Thank you for the reply. I checked using IGV and can see those split reads (with MAPQ>30). Previously, I run Manta with a similar simulated data, with lower depth of coverage and got SR reported and fewer IMPRECISE SV calls.

Are there any other reasons for SVs that no SR support reported by Manta, but can be seen using IGV?

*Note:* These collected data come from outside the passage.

import Literature.Computability.Cryptography.QubitRegister
import HarnessLib

/-!
# Qubit registers and gate placement — discharged facts

Proofs of named facts stated in `Literature.Computability.Cryptography.QubitRegister` (kept in
a sibling file so that the statement file stays a definitions/named-facts file):

* `placeGate_eq_reindex_kronecker_holds` discharges `placeGate_eq_reindex_kronecker`: the
  placement `placeGate e U` of a `k`-qubit gate on the wires `e : Fin k ↪ Fin n` is the
  Kronecker product `U ⊗ 1` transported along the wire splitting
  `splitWires e : QReg n ≃ QReg k × ((range e)ᶜ → Bool)`;
* `placeGate_mul_holds` discharges `placeGate_mul` (placement along fixed wires is
  multiplicative);
* `placeGate_mem_unitaryGroup_holds` discharges `placeGate_mem_unitaryGroup` (placing a
  unitary gate gives a unitary operator), and `placements_subset_unitaryGroup_holds`
  discharges `QGateSet.placements_subset_unitaryGroup`;
* `sGate_mem_unitaryGroup_holds` discharges `sGate_mem_unitaryGroup` (the phase gate
  `S = diag(1, i)` is unitary).

## References

* M. A. Nielsen, I. L. Chuang, *Quantum Computation and Quantum Information*, CUP 2010,
  §4.2–4.3 (a gate on a subset of the wires acts as `U ⊗ I`; composition and unitarity);
  §4.2 eq. (4.2), book p. 174 (the phase gate `S = [[1, 0], [0, i]]`, a single-qubit unitary).
-/

namespace Literature.Computability.Cryptography

open Matrix
open scoped Kronecker

section splitWires

variable {k n : ℕ}

/-- First component of the wire splitting: the restriction to the selected wires. [folklore] -/
@[simp] theorem splitWires_fst (e : Fin k ↪ Fin n) (x : QReg n) : (splitWires e x).1 = x ∘ e := by
  funext j
  simp [splitWires]

/-- Second component of the wire splitting: the restriction to the other wires. [folklore] -/
@[simp] theorem splitWires_snd (e : Fin k ↪ Fin n) (x : QReg n)
    (l : ((Set.range e)ᶜ : Set (Fin n))) : (splitWires e x).2 l = x l := by
  simp [splitWires]

/-- Two labels have the same off-wire part iff they agree off the selected wires. [folklore] -/
theorem splitWires_snd_eq_iff (e : Fin k ↪ Fin n) (x y : QReg n) :
    (splitWires e x).2 = (splitWires e y).2 ↔ ∀ i, i ∉ Set.range e → x i = y i := by
  simp only [funext_iff, splitWires_snd, Subtype.forall, Set.mem_compl_iff]

end splitWires

section placeGate

variable {R : Type*} [CommRing R] {k n : ℕ}

/-- Discharge of `placeGate_eq_reindex_kronecker`: `placeGate e U` is `U ⊗ₖ 1` reindexed along
`splitWires e` (compare entries: both are `U (x ∘ e) (y ∘ e)` if `x`, `y` agree off the range
of `e`, else `0`). [Nielsen–Chuang 2010, §4.3] [cite: NielsenChuang2010, §4.3] -/
theorem placeGate_eq_reindex_kronecker_holds :
    placeGate_eq_reindex_kronecker (R := R) (k := k) (n := n) := by
  intro e U
  ext x y
  rw [placeGate_apply, reindex_apply, submatrix_apply, Equiv.symm_symm, kroneckerMap_apply,
    splitWires_fst, splitWires_fst, Matrix.one_apply]
  simp only [splitWires_snd_eq_iff, mul_ite, mul_one, mul_zero]

/-- Discharge of `placeGate_mul`: placement along fixed wires is multiplicative,
`placeGate e (U V) = placeGate e U · placeGate e V` (`(U V) ⊗ 1 = (U ⊗ 1)(V ⊗ 1)` and
reindexing along an equivalence is multiplicative). [Nielsen–Chuang 2010, §4.2] [cite: NielsenChuang2010, §4.2] -/
theorem placeGate_mul_holds : placeGate_mul (R := R) (k := k) (n := n) := by
  intro e U V
  rw [placeGate_eq_reindex_kronecker_holds e, placeGate_eq_reindex_kronecker_holds e,
    placeGate_eq_reindex_kronecker_holds e, reindex_apply, reindex_apply, reindex_apply,
    submatrix_mul_equiv, ← mul_kronecker_mul, Matrix.one_mul]

/-- Reindexing a unitary matrix along an equivalence gives a unitary matrix. [folklore] -/
theorem submatrix_mem_unitaryGroup {ι κ : Type*} [Fintype ι] [DecidableEq ι] [Fintype κ]
    [DecidableEq κ] [StarRing R] (f : κ ≃ ι) {M : Matrix ι ι R}
    (hM : M ∈ Matrix.unitaryGroup ι R) : M.submatrix f f ∈ Matrix.unitaryGroup κ R := by
  rw [Matrix.mem_unitaryGroup_iff] at hM ⊢
  rw [star_eq_conjTranspose, conjTranspose_submatrix, submatrix_mul_equiv,
    ← star_eq_conjTranspose, hM, submatrix_one_equiv]

/-- Discharge of `placeGate_mem_unitaryGroup`: placing a unitary gate yields a unitary
operator (`U ⊗ 1` is unitary, `Matrix.kronecker_mem_unitary`, and reindexing preserves
unitarity). [Nielsen–Chuang 2010, §4.3] [cite: NielsenChuang2010, §4.3] -/
theorem placeGate_mem_unitaryGroup_holds :
    placeGate_mem_unitaryGroup (R := R) (k := k) (n := n) := by
  intro _ e U hU
  rw [placeGate_eq_reindex_kronecker_holds e, reindex_apply]
  exact submatrix_mem_unitaryGroup _
    (Matrix.kronecker_mem_unitary hU (Submonoid.one_mem _))

/-- Discharge of `QGateSet.placements_subset_unitaryGroup`: every placement of a gate of a
unitary gate set is unitary. [Nielsen–Chuang 2010, §4.5] [cite: NielsenChuang2010, §4.5] -/
theorem QGateSet.placements_subset_unitaryGroup_holds : QGateSet.placements_subset_unitaryGroup := by
  rintro G hG n M ⟨g, e, rfl⟩
  exact placeGate_mem_unitaryGroup_holds e (hG g)

end placeGate

section namedGates

/-- The phase gate is the diagonal matrix `diag(1, i)` (definitional unfolding of `sGate`).
[Nielsen–Chuang 2010, §4.2 eq. (4.2)] [cite: NielsenChuang2010, §4.2 eq. (4.2)] -/
theorem sGate_eq_diagonal :
    sGate = Matrix.diagonal fun x : QReg 1 => if x 0 = true then Complex.I else 1 := by
  ext x y
  rw [sGate, Matrix.of_apply, Matrix.diagonal_apply]

/-- **Discharge of `sGate_mem_unitaryGroup`.** The phase gate `S = diag(1, i)` of
Nielsen–Chuang §4.2, eq. (4.2) (book p. 174) is unitary: `S S† = diag(1 · 1, i · ī) = diag(1, 1) = 1`
since `i ī = 1` (`Complex.conj_I`, `Complex.I_mul_I`). Single-qubit gates are `2 × 2` unitary
matrices (ibid., §4.2, opening paragraph). [cite: NielsenChuang2010, §4.2 eq. (4.2)] -/
theorem sGate_mem_unitaryGroup_holds : sGate_mem_unitaryGroup := by
  rw [sGate_mem_unitaryGroup, Matrix.mem_unitaryGroup_iff, sGate_eq_diagonal,
    star_eq_conjTranspose, diagonal_conjTranspose, diagonal_mul_diagonal, ← diagonal_one]
  congr 1
  funext x
  by_cases hx : x 0 = true
  · simp [hx, Complex.conj_I]
  · simp [hx]

end namedGates

end Literature.Computability.Cryptography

Thank you very much, Tingting

[x-chen]

Which versions of Manta did you use before and now? What's the coverage difference before vs. now? You may consider use --generateEvidenceBam option to generate evidence bams and check if the split reads you identified in IGV are included in the evidence bams.

[tgong1]

Thank you very much for the quick reply. I used manta1.3.0 for all other samples. For this sample, I used both Manta1.3.0 and 1.4.0, but with same results (no SR). The coverage is Tumor60x and Normal60x for this simulated matched tumor and normal sample. The previous one is Tumor15x and Normal15x. But my other clinical samples are around Tumor80x and matched blood40x, which reported SR in VCF. I actually checked with lower coverage, by downsampling the bam for the same tumor bam and saw a couple more SV with SR reported (not many, only 4 or 7 SV). I'm not sure if they are related.

Thank you again and I will try the option you suggested.

Thanks, Tingting

[tgong1]

Hi, I checked the evidence bam using IGV, comparing with the tumor bam. There are only read pair signatures. But discordant read pairs can also have one of the read as split-read. For other split reads (or soft clipping reads), they were not in evidence bam.

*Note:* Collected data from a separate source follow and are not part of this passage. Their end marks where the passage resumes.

/-!
# Hard-core lattice bosons in the BEC phase: no gap for adding particles beyond half filling, and no cusp
# (Aizenman–Lieb–Seiringer–Solovej–Yngvason 2004, §4 "No cusp, no gap", eqs. (nogap), (nocusp); LSSY Ch. 11
# (11.28)–(11.30))

Topic `MathematicalPhysics/QuantumLattice`; companion of `HardCoreBosonOpticalLatticeBEC.lean` (Theorem 1 of
[AizenmanEtAl2004], positive temperature), `HardCoreBosonCondensateWaveFunction.lean` (Theorem 1, second clause),
`HardCoreBosonStaggeredDensity.lean` (Theorem 3) and `HardCoreBosonGroundStateUnique.lean` (Appendix A) for the
hard-core lattice Bose gas in the staggered optical-lattice potential,
`hardCoreLatticeGas d L λ = -Σ_⟨xy⟩(S¹_xS¹_y + S²_xS²_y) + λΣ_x(½ + (-1)^xS³_x)` on the even torus `(ℤ/Lℤ)^d`
(Matsubara–Matsuda: `a†_x = S⁺_x`, `n_x = ½ + S³_x`).

The source, §4: "The system is in a Mott insulator state at zero temperature if a finite change in the chemical
potential is required to change the particle number in the ground state … if `E_k` denotes the lowest energy of
(ham) restricted to the sector of `½|Λ| + k` particles (which corresponds to `S³_tot = k` in the spin language), a gap
means that, for all `k`, `E_{-k} + E_k - 2E_0 ≥ c|k|` (eq:gap) … In this section we will show that whenever there is
BEC then (eq:gap) fails. In fact, we will prove that `E_k - E_0 ≤ c_k/|Λ|` (nogap) for some `k`-dependent
`c_k > 0`, which is independent of `Λ`." Proof (last display of §4): "we use as a trial state `(S⁺_tot)^k|0⟩` …
`E_k ≤ E_0 + ½⟨[(S⁻_tot)^k,[H,(S⁺_tot)^k]]⟩/⟨(S⁻_tot)^k(S⁺_tot)^k⟩`. Since there is BEC,
`⟨(S⁻_tot)^k(S⁺_tot)^k⟩ ≥ c'_k|Λ|^{2k}` … All we have to show is that `[(S⁻_tot)^k,[H,(S⁺_tot)^k]] ≤ c″_k|Λ|^{2k-1}`
… altogether there are `|Λ|^{2k+1}` factors, and the 2 commutators reduce the power by two."
And, for (nocusp) ("we prove that (eq:gap) fails for macroscopic `k` as well"): "consider the states
`|ψ_y⟩ = e^{iεS²_tot}(S¹_y+½)|0⟩` … `⟨ψ_y|ψ_y⟩ = ⟨0|S¹_y+½|0⟩ = ½` … `ΔE ≡ (2/|Λ|)Σ_y⟨ψ_y|H-E_0|ψ_y⟩` … (fircl)
`e^{-iεS²_tot}He^{iεS²_tot} ≤ H + iε[H,S²_tot] + const ε²|Λ|` … By Taylor's formula (taylor) … the norm of the double
commutator `[C,[C,A]]` … `Σ_y⟨0|(S¹_y+½)(H-E_0)(S¹_y+½)|0⟩ = ½Σ_y⟨0|[S¹_y,[H,S¹_y]]|0⟩ =
½⟨0|Σ_⟨xy⟩2S²_xS²_y - λΣ_y(-1)^yS³_y|0⟩ = -½(E_0 - ½λ|Λ|)`, where we used rotational symmetry … The second term … is
zero by symmetry … `(2/|Λ|)Σ_y⟨0|(S¹_y+½)e^{-iεS²_tot}S³_tot e^{iεS²_tot}(S¹_y+½)|0⟩ = (2/|Λ|) sin ε ⟨0|(S¹_tot)²|0⟩`,
which is of the order `ε|Λ|` if there is BEC. Choosing `ε` proportional to the chemical potential `μ`, we obtain as
an upper bound for the ground state energy of `H - μS³_tot` `E_0(1-|Λ|^{-1}) + ½λ - cμ²|Λ|` for small `μ`, with
`c > 0` in the case of BEC. By taking a Legendre transform, we arrive at (nocusp)."

## What this file proves (0 definitions, 0 named facts, 0 sorry)

* §0 **"the 2 commutators reduce the power by two"**, abstractly: `[A, B^k] = Σ_{j<k}B^j[A,B]B^{k-1-j}`
  (`mul_pow_sub_pow_mul_eq_sum`), `‖[A,B^k]‖ ≤ k a^{k-1}‖[A,B]‖` (`norm_mul_pow_sub_pow_mul_le`) and the nested bound
  `‖[M^k,[H,P^k]]‖ ≤ k²a^{k-1}((k-1)a^{k-2}bc + a^{k-1}e)` from `‖P‖,‖M‖ ≤ a`, `‖[M,P]‖ ≤ b`, `‖[H,P]‖ ≤ c`,
  `‖[M,[H,P]]‖ ≤ e` (`norm_pow_comm_comm_pow_le`).
* §1 **the denominators** `⟨(S⁻)^k(S⁺)^k⟩`, abstractly for a ladder `[Z,P] = P`, `[P,Pᴴ] = 2Z` (`Z` Hermitian): the
  Casimir `PᴴP + Z² + Z` commutes with `P` and `Z` (`ladder_cas_mul_P`, `ladder_Z_mul_cas`),
  `‖Pv‖² = ⟨v,Cas v⟩ - (m²+m)‖v‖²` on the charge-`m` sector (`ladder_norm_sq_P_mulVec`), the Casimir is monotone
  along the ladder by Cauchy–Schwarz, whence `‖P^kΦ‖² ≥ Π_{j<k}(‖PΦ‖² - j(j+1))` for a unit `Φ` with `ZΦ = 0`
  (`ladder_prod_le_norm_sq`).
* §2–§3 **locality**: `[Σ_y o_y, T] = Σ_{y∈supp T}[o_y, T]` (`sum_onSite_comm_eq_sum_filter`), the `2|supp T|ō` bound
  (`norm_sum_onSite_comm_le`) and support preservation (`isSupportedOn_sum_onSite_comm`); for the hard-core gas
  `[H, O] = -Σ_{x,i}[t_{x,x+eᵢ}, O] + λΣ_z(-1)^z[S³_z, O]` (`hardCoreLatticeGas_comm_eq`),
  `‖[H, Σo]‖ ≤ (2d+|λ|)ō|Λ|` (`norm_hardCoreLatticeGas_comm_sum_onSite_le`) and
  `‖[Σo', [H, Σo]]‖ ≤ (8d+2|λ|)ōō'|Λ|` (`norm_sum_onSite_comm_hardCoreLatticeGas_comm_le`).
* §4 the ladder of the gas: `Σ_x a†_x = S⁺_tot` (`sum_cre_eq_totalSpin`), `[S³_tot, S⁺_tot] = S⁺_tot`
  (`totalSpin_two_comm_sum_cre`), `[S⁺_tot, S⁻_tot] = 2S³_tot` (`sum_cre_comm_conjTranspose`), norms
  `‖S^±_tot‖ ≤ |Λ|`, `‖S³_tot‖ ≤ |Λ|/2`, and `‖S⁺_totΦ‖² = Σ_{x,y}⟨Φ,(S¹_xS¹_y+S²_xS²_y)Φ⟩` for `S³_totΦ = 0`
  (`star_sum_cre_mulVec_dotProduct_self`: the BEC order parameter `Σγ` is the first denominator).
* §5 **(nogap) with explicit constants** — `hardCoreLatticeGas_lowestEnergyInSector_le`: on an even torus of side
  `L ≥ 3`, `d ≥ 1`, any `λ`, if the (unique, half-filled) ground state `Φ` has `A = Σ_{x,y}⟨Φ,(S¹S¹+S²S²)Φ⟩ ≥ 2(k-1)k`
  then the sector `S³_tot = k` is nonempty and `E_k ≤ E_0 + k²((k-1)(2d+|λ|) + 8d+2|λ|)|Λ|^{2k-1}/(A/2)^k`;
  `hardCoreLatticeGas_lowestEnergyInSector_sub_groundEnergy_le`: with LRO `A ≥ q|Λ|²` and `2(k-1)k ≤ q|Λ|²`,
  **`E_k - E_0 ≤ 2^k k²((k-1)(2d+|λ|) + 8d+2|λ|)/(q^k|Λ|)`**; the particle-number dictionary
  `S³_tot = M ↔ Σn_x = |Λ|/2 + M` (`mem_spinZSector_iff_sum_num`).
* §6 **Theorem 1 at `β = ∞`** (needed by §4 of the source, "Since there is BEC"): the zero-temperature limit of the
  tree's thermal infrared/sum-rule bound gives, on every even torus of side `L ≥ 4`, every `d ≥ 1`, `λ`,
  `Σ_{x,y}⟨Φ,(S¹S¹+S²S²)Φ⟩ ≥ |Λ|²(½ - ½(½[d(d+1)+4λ²]^{1/2}G_Λ(0))^{1/2})` (`hardCoreLatticeGas_groundState_lro_ge`),
  hence for `d ≥ 3` in the window `[d(d+1)+4λ²]c_d² < 4` a volume-uniform floor `(m/2)|Λ|²`, `m > 0`, on all large
  even tori (`hardCoreLatticeGas_groundState_lro_eventually_ge`).
* §7 **(nogap) as printed** — `hardCoreLatticeGas_noGap`: `d ≥ 3`, `[d(d+1)+4λ²]c_d² < 4`, `k ≥ 1` ⟹
  `∃ c_k, L₀: ∀ even L ≥ L₀`, `E_k(Λ_L) - E_0(Λ_L) ≤ c_k/|Λ_L|`.
* §8 **the symmetries used in (nocusp)**: `ω₀(Y) = 0` whenever a unitary symmetry of `H` flips `Y`
  (`groundStateFunctional_eq_zero_of_conj_eq_neg`); the `U(1)` quarter turn (`S¹ → -S²`, `S² → S¹`,
  `exists_quarterTurn_hardCoreLatticeGas`) and half turn (`S^{1,2} → -S^{1,2}`, `exists_halfTurn_hardCoreLatticeGas`),
  whence `ω₀(S¹_xS¹_y) = ω₀(S²_xS²_y)` ("rotational symmetry") and `ω₀(S¹_y) = 0`; the operator sum rule
  `Σ_y[S¹_y,[H,S¹_y]] = 2Σ_{x,i}S²_xS²_{x+eᵢ} - λΣ_z(-1)^zS³_z` (`hardCoreLatticeGas_sum_doubleComm_siteSpin_zero`).
* §9 **(nocusp), grand-canonical form with explicit constants** — the trial-vector norms `⟨ψ_y|ψ_y⟩ = ½`
  (`hardCoreLatticeGas_sum_norm_sq_shiftProj`), the double-commutator bound (fircl)
  `‖[S²_tot,[S²_tot,H - μS³_tot]]‖ ≤ (2d + |λ|/2 + |μ|/2)|Λ|` (`norm_doubleComm_totalSpin_one_chemPot_le`), the zeroth
  order `Σ_y⟨ψ_y|H - μS³_tot|ψ_y⟩ = (|Λ|/2)E₀ + ½(-E₀ + λ|Λ|/2)` (`hardCoreLatticeGas_sum_shiftProj_energy`), the
  first order `Σ_y⟨ψ_y|i[S²_tot,H - μS³_tot]|ψ_y⟩ = (μ/2)Σ_{x,y}⟨S¹S¹+S²S²⟩₀` — the `H`-part vanishing by the
  half turn (diagonal terms) and by `S^{2,3} → -S^{2,3}` plus a unit translation (off-diagonal terms)
  (`hardCoreLatticeGas_sum_shiftProj_firstOrder`) — and, by the tree's Taylor bound `re_state_conj_exp_le_taylor`
  applied to the density matrix `(2/|Λ|)Σ_y|ψ_y⟩⟨ψ_y|`: for all `μ, ε`,
  **`E_GS(H - μS³_tot) ≤ E₀(1 - |Λ|⁻¹) + λ/2 + εμ|Λ|⁻¹Σ_{x,y}⟨S¹S¹+S²S²⟩₀ + (2d + |λ|/2 + |μ|/2)|Λ|ε²/2`**
  (`hardCoreLatticeGas_groundEnergy_sub_chemPot_le`).
* §10 **(nocusp) in the BEC phase**: with condensate density `q` (`q|Λ|² ≤ Σ_{x,y}⟨S¹S¹+S²S²⟩₀`) and
  `ε = -μA/(κ|Λ|²)`: `E_GS(H - μS³_tot) ≤ E₀(1 - |Λ|⁻¹) + λ/2 - q²μ²|Λ|/(2(2d + |λ|/2 + |μ|/2))`
  (`hardCoreLatticeGas_noCusp_grandCanonical`); the finite-volume Legendre transform `∃ M, 𝓗_M ≠ 0 ∧
  E_M - μM ≤ E_GS(H - μS³_tot)` for any `[H,S³_tot] = 0` (`exists_sector_lowestEnergy_sub_le_groundEnergy`) and the
  canonical form (`hardCoreLatticeGas_noCusp_canonical`); ★ in the window `d ≥ 3`, `[d(d+1)+4λ²]c_d² < 4`:
  `∃ c > 0, L₀: ∀ even L ≥ L₀, |μ| ≤ 1`, `E_GS(H - μS³_tot) ≤ E₀(1 - |Λ|⁻¹) + λ/2 - cμ²|Λ|` and a sector `M` with
  `E_M - μM ≤` the same (`hardCoreLatticeGas_noCusp`); ★ **(eq:gap) fails at macroscopic `k`**: for every `c' > 0`
  there are `ρ > 0`, `L₀` with, on every even torus of side `≥ L₀`, a sector `M ≥ ρ|Λ|` having `E_M - E_0 < c'M`
  (`hardCoreLatticeGas_gap_fails_macroscopic`; uses the a-priori bound (11.24) `hardCoreLatticeGas_groundEnergy_ge`).

WHAT THIS IS NOT: the factor `½` of the source's display (particle–hole symmetry) is not used — the non-symmetrised
variational bound `E_k - E_0 ≤ ⟨[(S⁻)^k,[H,(S⁺)^k]]⟩/⟨(S⁻)^k(S⁺)^k⟩` suffices for (nogap) and is what is proved;
(nocusp) is proved in its finite-volume grand-canonical / canonical forms (the source's bound on `E_GS(H - μS³_tot)`
and its Legendre transform) — the thermodynamic-limit phrasing `0 ≤ e_∞(ρ) - e_∞(½) ≤ const(ρ - ½)²` additionally
needs the existence of `e_∞(ρ) = lim E_k/|Λ|` (Appendix of the source), not formalised here; the Mott phase
(Theorem 2: a gap for large `λ`) is not in this file; `d = 2` (no reflection-positivity BEC proof at `λ > 0`) is
covered only by the conditional §5/§9/§10 statements. Nothing here is a statement about the Hubbard model: it is a
transfer-model theorem recording that a certified order-parameter floor forces gapless particle-number excitations
(`E_k - E_0 = O(|Λ|⁻¹)`) and a compressible response to a chemical potential (`E_GS(H - μN) ≤ E_GS(H) + O(1) - cμ²|Λ|`),
the finite-size signatures of a superfluid as opposed to a Mott insulator.

## Mathlib / tree search

`lean search 'cusp|noGap|no_gap|compressib|gapless_of_lro|sectorGap|chargeGap'` (decls): nothing relevant. The tree
has the Koma–Tasaki 1994 tower `E_M - E_0 ≤ c₃M²/|Λ|` for the PURE hopping gas (`hardCoreBoson_andersonTower_holds`,
`AndersonTowerOfStatesUnconditional.lean`) and for nearest-neighbour repulsion
(`HardCoreBosonRepulsionGroundStateUniqueTower.lean`); its hypothesis vi) (the rotation `exp[iπO⁽¹⁾]` commutes with
`H`) fails for the staggered field `λ ≠ 0`, so the source's direct argument is formalised here instead. Reused:
`hc_structureFactor_zero_ge_explicit`, `latticeGreen_zero_nonneg` (`HardCoreBosonOpticalLatticeBEC.lean`),
`hc_corr_one_eq_zero_holds`, `hcStructureFactor_of_neZero` (`Barriers/AtomisticToContinuum/HalfFilling*`),
`Matrix.tendsto_gibbsState_atTop_holds`, `groundStateFunctional_eq_of_hasUniqueGroundState`,
`HardCoreBoson.hasUniqueGroundState_hardCoreLatticeGas`, `groundState_totalSpin_eq_zero`,
`exists_groundState_totalSpin_eq_zero`, `sum_num_eq_totalSpin_add`, `XXZKT.totalSpin_comm_totalSpin`,
`XXZKT.norm_siteSpin_le_half`, `norm_bondHopping_le`, `xyTorus_eq_bondSum`, `sum_pairs_eq_sum_edgeFinset'`,
`minEnergyOn_le_rayleigh_of_mem`, `Matrix.minEnergyOn_top_holds`, `torusGreen_tendsto_latticeGreen`,
`commute_of_disjoint_holds`, `isSupportedOn_onSite_holds`, Mathlib `Matrix.l2_opNorm_mulVec`, `noncomm_ring`,
`match_scalars`; for (nocusp): `re_state_conj_exp_le_taylor` (`HardCoreBosonStaggeredDensity.lean`, the source's
(taylor)), `quarterTurn_conj_hardCoreLatticeGas`, `exists_unitary_hardCoreLatticeGas_translate`
(`HardCoreBosonCondensateWaveFunction.lean`), `Matrix.groundStateFunctional_conj_of_commute`,
`Matrix.groundStateFunctional_one`, `exists_unit_eigen_minEnergyOn` (`SectorGroundProjContinuity.lean`),
`Matrix.groundSpace_ne_bot_holds`, `Matrix.groundEnergy_le_rayleigh_holds`,
`HardCoreBoson.commute_hardCoreLatticeGas_totalSpin`, `hardCoreLatticeGas_groundEnergy_ge` ((11.24)),
`XXZKT.totalSpin_comm_siteSpin`, Mathlib `Matrix.exp_conjTranspose`, `Matrix.exp_add_of_commute`, `module`.

## References

* [AizenmanEtAl2004] M. Aizenman, E. H. Lieb, R. Seiringer, J. P. Solovej, J. Yngvason, *Bose–Einstein quantum
  phase transition in an optical lattice model*, Phys. Rev. A 70 (2004) 023612 = arXiv:cond-mat/0403240, §4 "No
  cusp, no gap": eqs. (eq:gap), (nogap), (nocusp), (fircl), (taylor) and the proofs of (nocusp) and (nogap) (read:
  pp. 9–10 of the arXiv version); §3 Theorem 1 and the display after Lemma 2 (p. 7).
* [LSSY2005] E. H. Lieb, R. Seiringer, J. P. Solovej, J. Yngvason, *The Mathematics of the Bose Gas and its
  Condensation*, Oberwolfach Seminars 34, Birkhäuser (2005), Ch. 11, (11.24), (11.26)–(11.30) (read: pp. 123–124).
* [Tasaki2020] H. Tasaki, *Physics and Mathematics of Quantum Many-Body Systems*, Springer (2020), §2.1 (2.1.6)
  (variational principle), §2.2 (2.2.11) (total-spin commutators), App. A.3 (`S⁻S⁺ = 𝐒² - (S³)² - S³`).
-/

noncomputable section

I checked those split reads. They have MAPQ>30 and are not supplemental/secondary alignments. Are there any other reasons that Manta did not use them?

Thanks, Tingting

[x-chen]

• You may consider running Manta 1.4.0, with --generateEvidenceBam option, on both the old data set and the new data set.
• Then you would be able to identify split reads in the evidence bam from the old data set.
• By comparing those split reads with those you identified from IGV but not in the evidence bam from the new data set, you may be able to get some clue.

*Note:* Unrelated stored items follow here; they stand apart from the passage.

import Summits.Ventures.CertifiedArithmetic.LowPrec.DoubleRoundingFMABinadeIff

/-!
# Double rounding of the FMA — every binade above `W` decided exactly (THEOREM D-fma-M∞): the
# ladder test and its integer core

HONEST FRAMING: certified error envelopes and provably optimal rounding/accumulation schemes for
low-precision formats under stated cost models; every table by two implementations; no hardware
or vendor claims.

THEOREM D-fma-M♯ (`DoubleRoundingFMABinadeIff.lean`) decides `DFma φ ψ` on the middle columns
`m + 2 ≤ n ≤ 2m` (`n = m_ψ - m_φ`) for a source maximum in the FIRST binade above
`W = 2^(m+1+k)·quantum φ` (`k + m + bias φ = n + 1`).  This packet climbs the whole ladder: a
source maximum `M_φ = (2^m + J)·2^(k+i+1)` quanta in the binade `i ≥ 0` above `W`, `J ≤ 2^m`.
THE TEST `fmaLadderTest m n i J`: some midpoint `μ_t = (2t+1)·2^(k+i')·quantum φ` of a binade
`i' ≤ i` (`t = 2^m + j` visible: `(2t+1)·2^i' < (2^m+J)·2^(i+1)`), a rung depth `g ≤ i'`, an odd
`d₁ ≤ 2^g` and an offset count `|e| ≤ 2^(2m+2-n-g)` such that the addend significand
`w = 2t + 1 - e` is in range (`w·2^i' ≤ (2^m+J)·2^(i+1)`) and SHAPED (`fmaShape`: `w < 2^(m+1)`,
or `w` even below `2^(m+2)`, or `4 ∣ w` — exactly "`w·2^K` is a value of `φ`" for `w < 2^(m+3)`),
and `|e·2^(n+g) ± d₁| = a₁·b₁` is a product of two `P_φ`-digit significands (`twoSigTest`; sign
`+` for `t` even, `-` for `t` odd).  The slip datum is `a = ±a₁·2^(i'-g)`, `b = b₁`,
`c = w·2^(k+i')` quanta: `a·b + c = μ_t ± d₁·2^(i'-g)·quantum φ²`, within half an ulp of `ψ`
(`2^i'·quantum φ²`) of `μ_t`, so `fl_ψ` lands ON the midpoint (a tie only at `g = 0`, resolved onto
`μ_t`, whose `ψ`-significand is even) and `fl_φ` of the midpoint is the even neighbour, of the sum
the other one.  Rung `(i', g) = (0, 0)` is `fmaBinadeSlipTest m n J` verbatim.

THIS FILE: the test (§1), the shape lemmas (§2) and THE INTEGER CORE of soundness (§3,
`ladder_core`): given the slip equation `A·B + C·2^s = (2t+1)·2^(n+i') + N` (`s = m + bias - 1`,
`k + s = n`) with `0 < |N| ≤ 2^i'`, the sign of `N` tied to the parity of `t`, `|A|, |B|, C`
significand-shaped and `C` in range, and the window condition `i + 1 ≤ s`, the test passes —
the 2-adic bookkeeping: `N = ±2^v·d₁`, everything else in the equation is divisible by `2^(i'+1)`,
so `A·B` has valuation exactly `v` (`two_adic_match`), `|A·B| = 2^v·a₁·b₁ < 2^(m+n+i')`,
`C > 2^(m+k+i')`, `C = w·2^(k+i')`, `a₁·b₁ = |e·2^(n+g) ± d₁|` with `g = i' - v`.  The frame
(`ladder_slip_sig`) is `DoubleRoundingFMALadderFrame.lean`, the decision and the universal cap
`DoubleRoundingFMALadderIff.lean`.  Implementation A: `code/enum/fma_ladder_law.py` →
`DOUBLE-ROUNDING-FMA.md` §15, `certs/enum/DOUBLE-ROUNDING-FMA-LADDER.json`.  PLACEMENT:
innocuous double rounding [Figueroa1995] §3, [Roux2014] §2; FMA by rounding to odd
[BoldoMelquiond2008] Thm 3; the midpoint property of a slip [MartinDorelMelquiondMuller2013]
Property 2.1; we found no record-level decision of the FMA through a `2P+1 … 3P-2`-digit register
over all source ranges in the literature searched (queries in the cell's notes).  No hardware or
vendor claims.
-/

namespace Summit.Ventures.CertifiedArithmetic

After you get such split reads, feel free to post a couple of examples from each data set if possible.

[tgong1]

Hi, Thank you for the suggestions.

I run Manta1.4.0 on both old data set (SR in vcf) and new data set (no SR in vcf). I then checked some records of split reads in both evidence bam and original bam from old data set. I also checked some records of split reads in original bam, but not in evidence bam from new data set. Here I had some examples in the file attached. I can't see significant differences in the alignment quality of those split reads, not considered as evidence. But I saw the difference of baseball quality scores in the records in bam file. I'd like to mention that higher base error rate (0.02) in new data set than that (0.01) in old data set. I'm not sure if that is related. Please again give me some ideas of that.

Manta_SR_problem.txt

[x-chen]

The basecall quality score matters. In the examples you showed, the reads with softclipped bases would be considered as split read evidence for a SV candidate. However, Manta requires those bases have a basecall quality score >= 20. In the old examples, the basecall quality score was 20; but it was 17 in the new examples, which was the reason those reads being filtered out. The rationale is that if a basecall is of low confidence, then the evidence of poor alignment should be of low confidence as well.

[tgong1]

Hi, Thank you very much for all the help. How you interpret the baseball quality score from the reads records in BAM? I will check the use of the short read simulator to see if the baseball quality score in BAM is the true reflection of the base quality. Thank you again, Tingting

[x-chen]

Please refer to the SAM format document: https://samtools.github.io/hts-specs/SAMv1.pdf

QUAL: ASCII of base QUALity plus 33 (same as the quality string in the Sanger FASTQ format). A base quality is the phred-scaled base error probability which equals −10 log10 Pr{base is wrong}. This field can be a ‘’ when quality is not stored. If not a ‘’, SEQ must not be a ‘*’ and the length of the quality string ought to equal the length of SEQ.